→ Problem statement
Give the number of lines in the material below that hold "same", and nothing besides.
====
import Summits.Ventures.GridStability.Lyapunov.ConnectivityTestVector
import HarnessLib

/-!
# Rational brackets for the irrational admittance weights `‖Y_l‖ = (r_l² + x_l²)^{-1/2}` (G2-SCALE Q2, both sides)

Venture GRIDFUSION, G2-SCALE cell (lead g19 §17 (K3)/(K4)), owner gridfusion-sos-5 g9. The Q2 chains read the
network through the real weight kernel `aᵢⱼ = ‖Yᵢⱼ‖ = 1/√(rᵢⱼ² + xᵢⱼ²)` [GrossEtAl2019, eq. (1)]; the YES device
(`connectivity_certificate_of_grounded_smatIn` + `connectivity_certificate_of_le_weights`) wants rational LOWER weights
`w⁻ ≤ a`, the NO device (`not_connectivity_certificate_of_testVector`) rational UPPER weights `a ≤ w⁺`. This file
types the impedance data ONCE as a sparse list `ZW : List (List (ℕ × ℚ × ℚ × ℚ))` — row `i` = `(j, rᵢⱼ, xᵢⱼ, qᵢⱼ)`
with the claimed rational bracket `q` — and gives: the real kernel `admittanceKernel N ZW` (what a Bench file should
use as its `‖Y‖`), the rational sparse matrix `bracketSMat ZW : SMat ℚ` (drop `r, x`), and the two ONE-decide
criteria `upperCheck` (`0 ≤ q ∧ 1 ≤ q²(r² + x²)` ⇒ `‖Y‖ ≤ q`) / `lowerCheck` (`0 ≤ q ∧ 0 < r² + x² ∧ q²(r² + x²) ≤ 1`
⇒ `q ≤ ‖Y‖`), entrywise — lit-3's `q2_edge_weights.py` emits exactly these brackets («(w⁻)²|z|² ≤ 1», «(w⁺)²|z|² ≥ 1»).
THREE COLUMNS. CERTIFIED (kernel): everything here. VALIDATED / MODELLED: nothing.
[cite: GrossEtAl2019, eq. (1) (‖Y_jk‖ = (r_jk² + ω₀²ℓ_jk²)^{-1/2}); BarrettEtAl1994, §4.3.1 «Compressed Row Storage (CRS)», p. 57]
-/

namespace Summit.Ventures.GridStability.Lyapunov

open Finset Matrix
open Literature.MathematicalPhysics.PowerSystems
open Literature.Computation.Certificates Literature.Computation.Certificates.PSD

/-- The admittance magnitude `‖Y‖ = 1/√(r² + x²)` of a line with resistance `r` and reactance `x`
(`= 0` by Lean's conventions when `r = x = 0`). [cite: GrossEtAl2019, eq. (1)] -/
noncomputable def admittance (r x : ℚ) : ℝ := 1 / Real.sqrt ((r : ℝ) ^ 2 + (x : ℝ) ^ 2)

/-- `admittance` is nonnegative. [cite: GrossEtAl2019, eq. (1)] -/
theorem admittance_nonneg (r x : ℚ) : 0 ≤ admittance r x :=
  div_nonneg zero_le_one (Real.sqrt_nonneg _)

/-- **Upper bracket:** `0 ≤ q` and `1 ≤ q²(r² + x²)` give `‖Y‖ ≤ q`. [cite: GrossEtAl2019, eq. (1)] -/
theorem admittance_le_of_check (r x q : ℚ) (hq : 0 ≤ q) (h : 1 ≤ q ^ 2 * (r ^ 2 + x ^ 2)) :
    admittance r x ≤ q := by
  unfold admittance
  set s : ℝ := (r : ℝ) ^ 2 + (x : ℝ) ^ 2 with hs
  have h' : (1 : ℝ) ≤ (q : ℝ) ^ 2 * s := by rw [hs]; exact_mod_cast h
  have hs0 : 0 < s := by
    by_contra hnot
    push Not at hnot
    nlinarith [sq_nonneg (q : ℝ)]
  have hsq : 0 < Real.sqrt s := Real.sqrt_pos.2 hs0
  rw [div_le_iff₀ hsq]
  have hq' : (0 : ℝ) ≤ q := by exact_mod_cast hq
  have hprod : 0 ≤ (q : ℝ) * Real.sqrt s := mul_nonneg hq' hsq.le
  nlinarith [Real.sq_sqrt hs0.le, sq_nonneg ((q : ℝ) * Real.sqrt s - 1)]

/-- **Lower bracket:** `0 ≤ q`, `0 < r² + x²` and `q²(r² + x²) ≤ 1` give `q ≤ ‖Y‖`. [cite: GrossEtAl2019, eq. (1)] -/
theorem le_admittance_of_check (r x q : ℚ) (hq : 0 ≤ q) (hs : 0 < r ^ 2 + x ^ 2)
    (h : q ^ 2 * (r ^ 2 + x ^ 2) ≤ 1) : (q : ℝ) ≤ admittance r x := by
  unfold admittance
  set s : ℝ := (r : ℝ) ^ 2 + (x : ℝ) ^ 2 with hs'
  have hs0 : 0 < s := by rw [hs']; exact_mod_cast hs
  have h' : (q : ℝ) ^ 2 * s ≤ 1 := by rw [hs']; exact_mod_cast h
  have hsq : 0 < Real.sqrt s := Real.sqrt_pos.2 hs0
  rw [le_div_iff₀ hsq]
  have hq' : (0 : ℝ) ≤ q := by exact_mod_cast hq
  nlinarith [Real.sq_sqrt hs0.le, sq_nonneg ((q : ℝ) * Real.sqrt s + 1), mul_nonneg hq' hsq.le]

/-! ## The typed impedance list and its two readings -/

/-- Impedance-and-bracket rows: row `i` = list of `(j, rᵢⱼ, xᵢⱼ, qᵢⱼ)`. [cite: GrossEtAl2019, eq. (1)] -/
abbrev ZWRows := List (List (ℕ × ℚ × ℚ × ℚ))

/-- The real admittance row of node `i`: `(j, ‖Yᵢⱼ‖)` pairs. [cite: GrossEtAl2019, eq. (1)] -/
noncomputable def admittanceRow (row : List (ℕ × ℚ × ℚ × ℚ)) : SRow ℝ :=
  row.map fun p => (p.1, admittance p.2.1 p.2.2.1)

/-- **The real weight kernel `aᵢⱼ = ‖Yᵢⱼ‖`** of the typed impedance list (what a Bench file reads as the
network's weights). [cite: GrossEtAl2019, eq. (1)] -/
noncomputable def admittanceKernel (N : ℕ) (ZW : ZWRows) : Fin N → Fin N → ℝ :=
  fun i j => SRow.fn (admittanceRow (ZW.getD i.val [])) j.val

/-- The rational bracket matrix: `(j, qᵢⱼ)` pairs — the `W` / `Wp` of the YES / NO devices.
[cite: BarrettEtAl1994, §4.3.1, p. 57] -/
def bracketSMat (ZW : ZWRows) : SMat ℚ :=
  ZW.map fun row => row.map fun p => (p.1, p.2.2.2)

/-- Every bracket is an UPPER bracket: `0 ≤ q ∧ 1 ≤ q²(r² + x²)`. [cite: GrossEtAl2019, eq. (1)] -/
def upperCheck (ZW : ZWRows) : Bool :=
  ZW.all fun row => row.all fun p => decide (0 ≤ p.2.2.2 ∧ 1 ≤ p.2.2.2 ^ 2 * (p.2.1 ^ 2 + p.2.2.1 ^ 2))

/-- Every bracket is a LOWER bracket: `0 ≤ q ∧ 0 < r² + x² ∧ q²(r² + x²) ≤ 1`. [cite: GrossEtAl2019, eq. (1)] -/
def lowerCheck (ZW : ZWRows) : Bool :=
  ZW.all fun row => row.all fun p =>
    decide (0 ≤ p.2.2.2 ∧ 0 < p.2.1 ^ 2 + p.2.2.1 ^ 2 ∧ p.2.2.2 ^ 2 * (p.2.1 ^ 2 + p.2.2.1 ^ 2) ≤ 1)

/-- Row-level comparison: termwise `≤` between two readings of one row with the same keys.
[cite: BarrettEtAl1994, §4.3.1, p. 57] -/
theorem fn_map_le_fn_map {α : Type*} (row : List α) (key : α → ℕ) (f g : α → ℝ)
    (h : ∀ p ∈ row, f p ≤ g p) (j : ℕ) :
    SRow.fn (row.map fun p => (key p, f p)) j ≤ SRow.fn (row.map fun p => (key p, g p)) j := by
  induction row with
  | nil => simp
  | cons p row ih =>
    simp only [List.map_cons, SRow.fn_cons]
    refine add_le_add ?_ (ih fun q hq => h q (List.mem_cons_of_mem _ hq))
    by_cases hk : key p = j
    · rw [if_pos hk, if_pos hk]; exact h p (List.mem_cons_self)
    · rw [if_neg hk, if_neg hk]

/-- The rational reading of a bracket row, cast to `ℝ`, is `fn` of the cast pairs (plumbing).
[cite: BarrettEtAl1994, §4.3.1, p. 57] -/
theorem cast_fn_bracketRow (row : List (ℕ × ℚ × ℚ × ℚ)) (j : ℕ) :
    ((SRow.fn (row.map fun p => (p.1, p.2.2.2)) j : ℚ) : ℝ)
      = SRow.fn (row.map fun p => (p.1, (p.2.2.2 : ℝ))) j := by
  induction row with
  | nil => simp
  | cons p row ih =>
    simp only [List.map_cons, SRow.fn_cons, Rat.cast_add, ih]
    congr 1
    split_ifs <;> simp

/-- A row of an `all`-checked list passes the row check (also the default row past the end). [folklore] -/
theorem row_all_of_all {β : Type*} {P : β → Bool} {L : List (List β)}
    (h : (L.all fun row => row.all P) = true) (i : ℕ) : ((L.getD i []).all P) = true := by
  rw [List.getD_eq_getElem?_getD]
  cases hL : L[i]? with
  | none => rfl
  | some r =>
    rw [Option.getD_some]
    exact (List.all_eq_true.1 h) r (List.mem_of_getElem? hL)

/-- **NO-side discharge:** `upperCheck` ⇒ `‖Y‖ ≤ w⁺` entrywise, `w⁺ = matrixOfSparseRows N N (bracketSMat ZW)`.
[cite: GrossEtAl2019, eq. (1)] -/
theorem admittanceKernel_le_of_upperCheck (N : ℕ) (ZW : ZWRows) (h : upperCheck ZW = true) :
    ∀ i j : Fin N, admittanceKernel N ZW i j
      ≤ ((matrixOfSparseRows N N (bracketSMat ZW) i j : ℚ) : ℝ) := by
  intro i j
  have hrow := row_all_of_all h i.val
  have hget : (bracketSMat ZW).getD i.val [] = (ZW.getD i.val []).map fun p => (p.1, p.2.2.2) := by
    rw [bracketSMat, List.getD_eq_getElem?_getD, List.getElem?_map, List.getD_eq_getElem?_getD]
    cases ZW[i.val]? <;> rfl
  rw [matrixOfSparseRows_apply, hget, cast_fn_bracketRow]
  unfold admittanceKernel admittanceRow
  refine fn_map_le_fn_map _ (fun p : ℕ × ℚ × ℚ × ℚ => p.1) _ _ (fun p hp => ?_) j.val
  have hp' := (List.all_eq_true.1 hrow) p hp
  rw [decide_eq_true_eq] at hp'
  exact admittance_le_of_check _ _ _ hp'.1 hp'.2

/-- **YES-side discharge:** `lowerCheck` ⇒ `w⁻ ≤ ‖Y‖` entrywise, `w⁻ = matrixOfSparseRows N N (bracketSMat ZW)`.
[cite: GrossEtAl2019, eq. (1)] -/
theorem le_admittanceKernel_of_lowerCheck (N : ℕ) (ZW : ZWRows) (h : lowerCheck ZW = true) :
    ∀ i j : Fin N, ((matrixOfSparseRows N N (bracketSMat ZW) i j : ℚ) : ℝ)
      ≤ admittanceKernel N ZW i j := by
  intro i j
  have hrow := row_all_of_all h i.val
  have hget : (bracketSMat ZW).getD i.val [] = (ZW.getD i.val []).map fun p => (p.1, p.2.2.2) := by
    rw [bracketSMat, List.getD_eq_getElem?_getD, List.getElem?_map, List.getD_eq_getElem?_getD]
    cases ZW[i.val]? <;> rfl
  rw [matrixOfSparseRows_apply, hget, cast_fn_bracketRow]
  unfold admittanceKernel admittanceRow
  refine fn_map_le_fn_map _ (fun p : ℕ × ℚ × ℚ × ℚ => p.1) _ _ (fun p hp => ?_) j.val
  have hp' := (List.all_eq_true.1 hrow) p hp
  rw [decide_eq_true_eq] at hp'
  exact le_admittance_of_check _ _ _ hp'.1 hp'.2.1 hp'.2.2

/-- **NO for the real admittance weights**, end to end: impedance list with upper brackets + test vector.
[cite: GrossEtAl2019, eq. (1); DorflerBullo2012, arXiv:0910.5673 §5.1] -/
theorem not_connectivity_certificate_admittance {N : ℕ} (ZW : ZWRows) (hup : upperCheck ZW = true)
    (hW : colsBelow N (bracketSMat ZW) = true) (v : List ℚ) (μ : ℚ)
    (hsum : ((List.range N).map fun i => v.getD i 0).sum = 0)
    (htest : sparseEnergy2 N (bracketSMat ZW) v < 2 * μ * ((List.range N).map fun i => v.getD i 0 ^ 2).sum) :
    ¬ ∀ z : Fin N → ℝ, (μ : ℝ) * pairNormSq z
        ≤ (N : ℝ) * (1 / 2 * ∑ i, ∑ j, admittanceKernel N ZW i j * (z i - z j) ^ 2) :=
  not_connectivity_certificate_of_testVector _ hW v μ hsum htest _
    (admittanceKernel_le_of_upperCheck N ZW hup)

/-- **YES for the real admittance weights**, end to end: impedance list with lower brackets + the sparse
grounded certificate of the bracket matrix. [cite: GrossEtAl2019, eq. (1); ZhengFantuzziPapachristodoulou2018, §3.2 Theorem 2 («if» direction)] -/
theorem connectivity_certificate_admittance {m d : ℕ} (ZW : ZWRows) (hlo : lowerCheck ZW = true)
    (hd : m + 1 ≤ 2 ^ d) (hW : colsBelow (m + 1) (bracketSMat ZW) = true)
    (hsym : SMat.eqCheck (m + 1) (bracketSMat ZW) (SMat.transpose d (m + 1) (bracketSMat ZW)) = true)
    (g : Fin (m + 1)) (lam : ℚ) (hlam : 0 ≤ lam) (bs : List (Block m ℚ))
    (hsweep : cliqueSweepS m 0 m (groundedSMatIn m (bracketSMat ZW) g.val lam) bs = true)
    (hldl : ldlAll bs = true) :
    ∀ z : Fin (m + 1) → ℝ, (lam : ℝ) * pairNormSq z
      ≤ ((m + 1 : ℕ) : ℝ) * (1 / 2 * ∑ i, ∑ j, admittanceKernel (m + 1) ZW i j * (z i - z j) ^ 2) :=
  connectivity_certificate_of_le_weights _ _ (le_admittanceKernel_of_lowerCheck (m + 1) ZW hlo) _
    (connectivity_certificate_of_grounded_smatIn (bracketSMat ZW) hd hW hsym g lam hlam bs hsweep hldl)

/-! ## A symmetric reading for consumers that require `w k j = w j k`

`DvocReduced.decreaseOnS_of_condition2` / `_of_nodewise` take `hsym : ∀ k j, W.w k j = W.w j k`. The row-wise kernel
`admittanceKernel` is symmetric only if the typed rows are (both directions, same `r, x`, no parallel lines); rather than
deciding that structurally, a YES-instance can read the SYMMETRISED kernel `½(aᵢⱼ + aⱼᵢ)` — equal to `a` on symmetric data,
symmetric by construction, nonnegative, and still bracketed from below by a symmetric bracket matrix. -/

/-- The symmetrised admittance kernel `½(‖Yᵢⱼ‖ + ‖Yⱼᵢ‖)` (= `‖Yᵢⱼ‖` on symmetrically typed data). [cite: GrossEtAl2019, eq. (1)] -/
noncomputable def admittanceKernelSym (N : ℕ) (ZW : ZWRows) : Fin N → Fin N → ℝ :=
  fun i j => (admittanceKernel N ZW i j + admittanceKernel N ZW j i) / 2

/-- `admittanceKernelSym` is symmetric. [folklore] -/
theorem admittanceKernelSym_symm (N : ℕ) (ZW : ZWRows) (i j : Fin N) :
    admittanceKernelSym N ZW i j = admittanceKernelSym N ZW j i := by
  unfold admittanceKernelSym; ring

/-- Rows of admittances read nonnegatively (plumbing for the kernels). [cite: GrossEtAl2019, eq. (1)] -/
theorem fn_admittanceRow_nonneg (row : List (ℕ × ℚ × ℚ × ℚ)) (j : ℕ) : 0 ≤ SRow.fn (admittanceRow row) j := by
  unfold admittanceRow
  induction row with
  | nil => simp
  | cons p row ih =>
    rw [List.map_cons, SRow.fn_cons]
    refine add_nonneg ?_ ih
    split_ifs
    · exact admittance_nonneg _ _
    · exact le_rfl

/-- `admittanceKernelSym` is entrywise nonnegative. [folklore] -/
theorem admittanceKernelSym_nonneg (N : ℕ) (ZW : ZWRows) (i j : Fin N) : 0 ≤ admittanceKernelSym N ZW i j := by
  unfold admittanceKernelSym admittanceKernel
  exact div_nonneg (add_nonneg (fn_admittanceRow_nonneg _ _) (fn_admittanceRow_nonneg _ _)) (by norm_num)

/-- **Lower brackets transfer to the symmetrised kernel** when the bracket matrix itself is symmetric (the YES files
decide that as `SMat.eqCheck N (bracketSMat ZW) (SMat.transpose d N (bracketSMat ZW))`). [cite: GrossEtAl2019, eq. (1)] -/
theorem le_admittanceKernelSym_of_lowerCheck {N d : ℕ} (ZW : ZWRows) (h : lowerCheck ZW = true) (hd : N ≤ 2 ^ d)
    (hsym : SMat.eqCheck N (bracketSMat ZW) (SMat.transpose d N (bracketSMat ZW)) = true) :
    ∀ i j : Fin N, ((matrixOfSparseRows N N (bracketSMat ZW) i j : ℚ) : ℝ) ≤ admittanceKernelSym N ZW i j := by
  intro i j
  have h1 := le_admittanceKernel_of_lowerCheck N ZW h i j
  have h2 := le_admittanceKernel_of_lowerCheck N ZW h j i
  have hs : matrixOfSparseRows N N (bracketSMat ZW) j i = matrixOfSparseRows N N (bracketSMat ZW) i j :=
    (symm_of_eqCheck_transpose hd _ hsym i j).symm
  rw [hs] at h2
  unfold admittanceKernelSym
  linarith

/-- **YES for the symmetrised real admittance weights** (the reading a `DvocReduced` record with `hsym` wants): the sparse
grounded certificate of the bracket matrix transfers by monotonicity. [cite: GrossEtAl2019, eq. (1); ZhengFantuzziPapachristodoulou2018, §3.2 Theorem 2 («if» direction)] -/
theorem connectivity_certificate_admittanceSym {m d : ℕ} (ZW : ZWRows) (hlo : lowerCheck ZW = true)
    (hd : m + 1 ≤ 2 ^ d) (hW : colsBelow (m + 1) (bracketSMat ZW) = true)
    (hsym : SMat.eqCheck (m + 1) (bracketSMat ZW) (SMat.transpose d (m + 1) (bracketSMat ZW)) = true)
    (g : Fin (m + 1)) (lam : ℚ) (hlam : 0 ≤ lam) (bs : List (Block m ℚ))
    (hsweep : cliqueSweepS m 0 m (groundedSMatIn m (bracketSMat ZW) g.val lam) bs = true)
    (hldl : ldlAll bs = true) :
    ∀ z : Fin (m + 1) → ℝ, (lam : ℝ) * pairNormSq z
      ≤ ((m + 1 : ℕ) : ℝ) * (1 / 2 * ∑ i, ∑ j, admittanceKernelSym (m + 1) ZW i j * (z i - z j) ^ 2) :=
  connectivity_certificate_of_le_weights _ _ (le_admittanceKernelSym_of_lowerCheck ZW hlo hd hsym) _
    (connectivity_certificate_of_grounded_smatIn (bracketSMat ZW) hd hW hsym g lam hlam bs hsweep hldl)

end Summit.Ventures.GridStability.Lyapunov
====
→ Result for this exercise
2